[Entries shown Boundary: Start]

import Mathlib
import HarnessLib
import Summits.HubbardSuperconductivity.HubbardSuperconductivity.Theorems.KLProgrammeKLRegimeSymbolFrameInstanceSingle
import Summits.HubbardSuperconductivity.HubbardSuperconductivity.Theorems.KLProgrammeKLRegimeSymbolFrameInstanceSinglePadded
import Summits.HubbardSuperconductivity.HubbardSuperconductivity.Theorems.KLProgrammeKLRegimeSymbolSampledThirdZone
import Summits.HubbardSuperconductivity.HubbardSuperconductivity.Theorems.KLProgrammeKLRegimeSymbolFrameProfileThird
import Summits.HubbardSuperconductivity.HubbardSuperconductivity.Theorems.KLProgrammeH10TwoPointLimitSymbolProductSampledZone
import Summits.HubbardSuperconductivity.HubbardSuperconductivity.Theorems.KLProgrammeH10TwoPointLimitSectorMultiplierSupport

/-!
# Route `KLProgramme` — engine support, route (L2): the POINTWISE differences of the PADDED SINGLE-multiplier symbol `F_ω(k)` (`klAnisoFamily` at
# scale `n` on an admissible frame, on the `4M`-grid `(ℤ/4M) × (ℤ/L)²` of the engine's torus sums) — THIRD differences in time and along any integer spatial step at the ISOTROPIC rate (`C³` band data), SECOND
# differences along a step with a tangency datum (`C²` data) — and its support count: the inputs of `torusSumWt_le_of_symbol_bounds_mixed`

Cell `gate-hubbard-kl`, seat p3 (g10); the one-factor / mixed-order twin of p4's `…H10TwoPointLimitSectorMultiplierDiffs` + `…Support`, for W1 of
the (E4)ₙ supply of stmt-HubbardSuperconductivity-20437 (located risk «(b)-Wt@j≥1», cure W1-MIXED).  For the padded sampled symbol `G̃(q) = F_ω(k(q))` (`0` beyond the kept block) on
`(ℤ/4Mℤ)¹ × (ℤ/Lℤ)²` (profile `Gₙ`, band `e_K ∘ toLp` with `‖D²‖ ≤ 4 + 4A`, `‖D³‖ ≤ 4 + 8A₃`, one-factor angular factor `Z`):

* `norm_klAnisoPadded_le_one`;
* **`norm_fwdDiff_three_time_klAnisoPadded_le`** — `‖Δ³_{(1,0)} G̃(q)‖ ≤ (8g₃ + 12g₂)(2π/β)³/Λ_n³` (`Λ_nβ < π(2M−5)`; `g₂ = d e₀⁴`, `g₃ = d e₀⁶`);
* **`norm_fwdDiff_three_space_klAnisoPadded_le`** — for an integer step `u` with `6π|u_j| ≤ zL`, with `w = 2πu/L`, `τ = (4+2A)‖w‖`, `K₂ = 4+4A`, `K₃ = 4+8A₃`,
  `D = (1 + 6/w_n)‖w₁ + iw₂‖`, `g₁ = d e₀²`: the isotropic order-three bound of `…SymbolSampledThirdZone` for EVERY `q`;
* **`norm_fwdDiff_two_space_klAnisoPadded_le`** — the order-two bound with a tangency datum `|De_K(p_F)w| ≤ τ₀` at `p_F = klFermiPoint μ K θ_{n,ω}`
  (`τ₂ = τ₀ + K₂(ρ + 2‖w‖)‖w‖`, `ρ` the cell radius) — p4's `norm_fwdDiff_two_space_sampledSymbol_le'` on the one-factor instance;
* **`card_support_klAnisoPadded_le`** — `#{G̃ ≠ 0} ≤ (Λ_nβ/π + 1)(√2L(Λ_n + (4+4A)ρ²)/(γπ) + 2)(2√2Lρ/π + 2)`, `γ = 2ρ_min − 4A`.

Everything is proved; no definitions, no named facts. [folklore]  (BGM 2006 §2.5 Lemma 2.2 (2.52)–(2.56).)
-/

noncomputable section

namespace Summit.HubbardSuperconductivity.HubbardSuperconductivity.Theorems.TorusFourierL2

set_option linter.dupNamespace false -- summit = problem name (single-conjunct summit), D-0017

open Set Finset Literature.MathematicalPhysics.QuantumLattice Literature.MathematicalPhysics.QuantumLattice.BandSectorCounting
open Literature.MathematicalPhysics.QuantumLattice.FermiRG Literature.Probability.LatticeModels Literature.Analysis.SpecialFunctions
open Summit.HubbardSuperconductivity.HubbardSuperconductivity.Theorems.DispersionFlow
open Summit.HubbardSuperconductivity.HubbardSuperconductivity.Theorems.KLRegimeSplit
open Summit.HubbardSuperconductivity.HubbardSuperconductivity.Theorems.KLProgrammeLegKernels
open Summit.HubbardSuperconductivity.HubbardSuperconductivity.Theorems.PerturbedFermiCurve
open scoped Real

section Single

variable {L M : ℕ} [NeZero L] [NeZero M] {a b : ℝ} (B : BandBounds a b) {K : TrigPolyC4v} {A A₃ : ℝ}
  (hA : ∀ p : Momentum, ∀ j ≤ 2, ‖iteratedFDeriv ℝ j (frameShift K) p‖ ≤ A) (hADt : 2 * A < B.Dtmin)
  (hA3 : ∀ p : Momentum, ‖iteratedFDeriv ℝ 3 (frameShift K) p‖ ≤ A₃)
  {μ e₀ z β : ℝ} (he : 0 < e₀) (hz : 0 < z) (hz1 : z ≤ 1) (hgap : e₀ + A + z ^ 2 < -μ) (h3 : e₀ + A - μ ≤ 3)
  (hlo : a ≤ μ - A - e₀) (hhi : μ + A + e₀ ≤ b) (hβ : 0 < β) (hρA : 4 * A < 2 * B.rhomin)
  {n : ℕ} (ω : Fin (sectorCount n))
  {d : ℝ} (hd : 0 ≤ d) (hd1 : ∀ u, |deriv (bgmCutoffSq e₀) u| ≤ d) (hd2 : ∀ u, |iteratedDeriv 2 (bgmCutoffSq e₀) u| ≤ d)
  (hd3 : ∀ u, |iteratedDeriv 3 (bgmCutoffSq e₀) u| ≤ d)
  {Z : (Fin 2 → ℝ) → ℝ}
  (hZ : ∀ p, Z p = gnCutoff ((π + z) ^ 2 / π ^ 2) ((π + z) ^ 2) (p 0 ^ 2) * gnCutoff ((π + z) ^ 2 / π ^ 2) ((π + z) ^ 2) (p 1 ^ 2) *
    (radialCutoffC (1 / 2) (momToComplex p) * sectorWeightCirc n ((ω : ℕ) : ℤ) (polarAngle p)))
  {Φ : ℝ × (Fin 2 → ℝ) → ℂ}
  (hΦ : ∀ k₀ p, Φ (k₀, p) = ((bgmCutoffSq e₀ ((16 : ℝ) ^ n * (k₀ ^ 2 + frameLevel μ K (WithLp.toLp 2 p) ^ 2)) * Z p : ℝ) : ℂ))
  {Gs : TorusSite 1 (2 * (2 * M)) × TorusSite 2 L → ℂ}
  (hGs : ∀ q, Gs q = if h : (q.1 0).val < 2 * M then klAnisoFamily L M β μ K e₀ n ω (⟨(q.1 0).val, h⟩, q.2) else 0)
  (hM3 : klScale e₀ n * β < π * (2 * M - 3))

include hZ hΦ hGs hA he hz h3 hβ hM3 in
omit [NeZero M] in
/-- **`‖G̃‖ ≤ 1`.** [folklore] -/
theorem norm_klAnisoPadded_le_one (q : TorusSite 1 (2 * (2 * M)) × TorusSite 2 L) : ‖Gs q‖ ≤ 1 := by
  rw [klAniso_padded_eq_symbol hA he hz h3 hβ ω hZ hΦ hGs hM3 q, hΦ, Complex.norm_real, Real.norm_eq_abs, abs_mul]
  have h1 := abs_bgmCutoffSq_le_one e₀ ((16 : ℝ) ^ n * ((π * (1 - 2 * M) / β + 2 * π / β * (((q.1 0).val : ℕ) : ℝ)) ^ 2 +
    frameLevel μ K (WithLp.toLp 2 fun j => 2 * π / L * (((q.2 j).valMinAbs : ℤ) : ℝ)) ^ 2))
  have h2 := (angularFactor₁_smooth_abs_zone hZ hz).2.1 (fun j => 2 * π / L * (((q.2 j).valMinAbs : ℤ) : ℝ))
  calc _ ≤ 1 * 1 := mul_le_mul h1 h2 (abs_nonneg _) zero_le_one
    _ = 1 := by norm_num

include hA he hz h3 hβ hM3 hd1 hd2 hd3 hZ hΦ hGs in
/-- **Time direction, order three**: `‖Δ³_{(1,0)} G̃(q)‖ ≤ (8g₃ + 12g₂)(2π/β)³/Λ_n³` for every `q`, provided `Λ_nβ < π(2M − 5)`
(`g₂ = d e₀⁴`, `g₃ = d e₀⁶`). [cite: BenfattoGiulianiMastropietro2006, §2.5 Lemma 2.2 (2.52), (2.56)] -/
theorem norm_fwdDiff_three_time_klAnisoPadded_le (hM : klScale e₀ n * β < π * (2 * M - 5)) (q : TorusSite 1 (2 * (2 * M)) × TorusSite 2 L) :
    ‖((fwdDiff ((fun _ : Fin 1 => (1 : ZMod (2 * (2 * M)))), (0 : TorusSite 2 L)))^[3] Gs) q‖ ≤
      (8 * (d * e₀ ^ 6) + 12 * (d * e₀ ^ 4)) * |2 * π / β| ^ 3 * 1 / klScale e₀ n ^ 3 := by
  obtain ⟨hGc, -, hG1, hG2, hG3, hGv⟩ := scaleProfile_bounds₃ he n hd1 hd2 hd3
  have hΛ : 0 < klScale e₀ n := by rw [klScale]; positivity
  have hd0 : 0 ≤ d := le_trans (abs_nonneg _) (hd1 0)
  exact norm_fwdDiff_three_time_sampledSymbol_le hGc hΛ (by positivity) (by positivity) (by positivity) hG1 hG2 hG3 hGv
    (fun p : Fin 2 → ℝ => frameLevel μ K (WithLp.toLp 2 p)) Z ((angularFactor₁_smooth_abs_zone hZ hz).2.1) Φ (fun k₀ p => hΦ k₀ p)
    (π * (1 - 2 * M) / β) (2 * π / β) (2 * π / L) (fun m hm => symbol_window₃_padded hβ hM m hm) Gs
    (klAniso_padded_eq_symbol hA he hz h3 hβ ω hZ hΦ hGs hM3) q

include hA he hz hz1 hgap h3 hZ in
/-- Points of the enlarged square `|p_i| ≤ π + z` in the shell `|e_K| ≤ Λ_n` are in the OPEN square and in the Fermi region. [folklore] -/
theorem inner_of_square_shell (p : Fin 2 → ℝ) (hsq : ∀ i, |p i| ≤ π + z) (hshell : |frameLevel μ K (WithLp.toLp 2 p)| ≤ klScale e₀ n) :
    (∀ i, |p i| < π) ∧ 1 ≤ ‖momToComplex p‖ := by
  have hΛe : klScale e₀ n ≤ e₀ := klScale_le_e0 he.le n
  have _ := hZ
  have _ := hz
  refine ⟨fun i => ?_, one_le_norm_of_frameBand_le hA h3 (hshell.trans hΛe)⟩
  by_contra hge
  push Not at hge
  have h1 : π - z ≤ |p i| := by linarith
  have := frameBand_zone hA hz1 hgap h1 (hsq i)
  exact absurd (hshell.trans hΛe) (not_le.2 this)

[Entries shown Boundary: End]

### [Work to complete]
Of all the entries above, output exactly the lines between the one holding "have h1 := abs_bgmCutoffSq_le_one" and the one holding "theorem norm_fwdDiff_three_time_klAnisoPadded_le (hM", inclusive.

### [Answer section]
  have h1 := abs_bgmCutoffSq_le_one e₀ ((16 : ℝ) ^ n * ((π * (1 - 2 * M) / β + 2 * π / β * (((q.1 0).val : ℕ) : ℝ)) ^ 2 +
    frameLevel μ K (WithLp.toLp 2 fun j => 2 * π / L * (((q.2 j).valMinAbs : ℤ) : ℝ)) ^ 2))
  have h2 := (angularFactor₁_smooth_abs_zone hZ hz).2.1 (fun j => 2 * π / L * (((q.2 j).valMinAbs : ℤ) : ℝ))
  calc _ ≤ 1 * 1 := mul_le_mul h1 h2 (abs_nonneg _) zero_le_one
    _ = 1 := by norm_num

include hA he hz h3 hβ hM3 hd1 hd2 hd3 hZ hΦ hGs in
/-- **Time direction, order three**: `‖Δ³_{(1,0)} G̃(q)‖ ≤ (8g₃ + 12g₂)(2π/β)³/Λ_n³` for every `q`, provided `Λ_nβ < π(2M − 5)`
(`g₂ = d e₀⁴`, `g₃ = d e₀⁶`). [cite: BenfattoGiulianiMastropietro2006, §2.5 Lemma 2.2 (2.52), (2.56)] -/
theorem norm_fwdDiff_three_time_klAnisoPadded_le (hM : klScale e₀ n * β < π * (2 * M - 5)) (q : TorusSite 1 (2 * (2 * M)) × TorusSite 2 L) :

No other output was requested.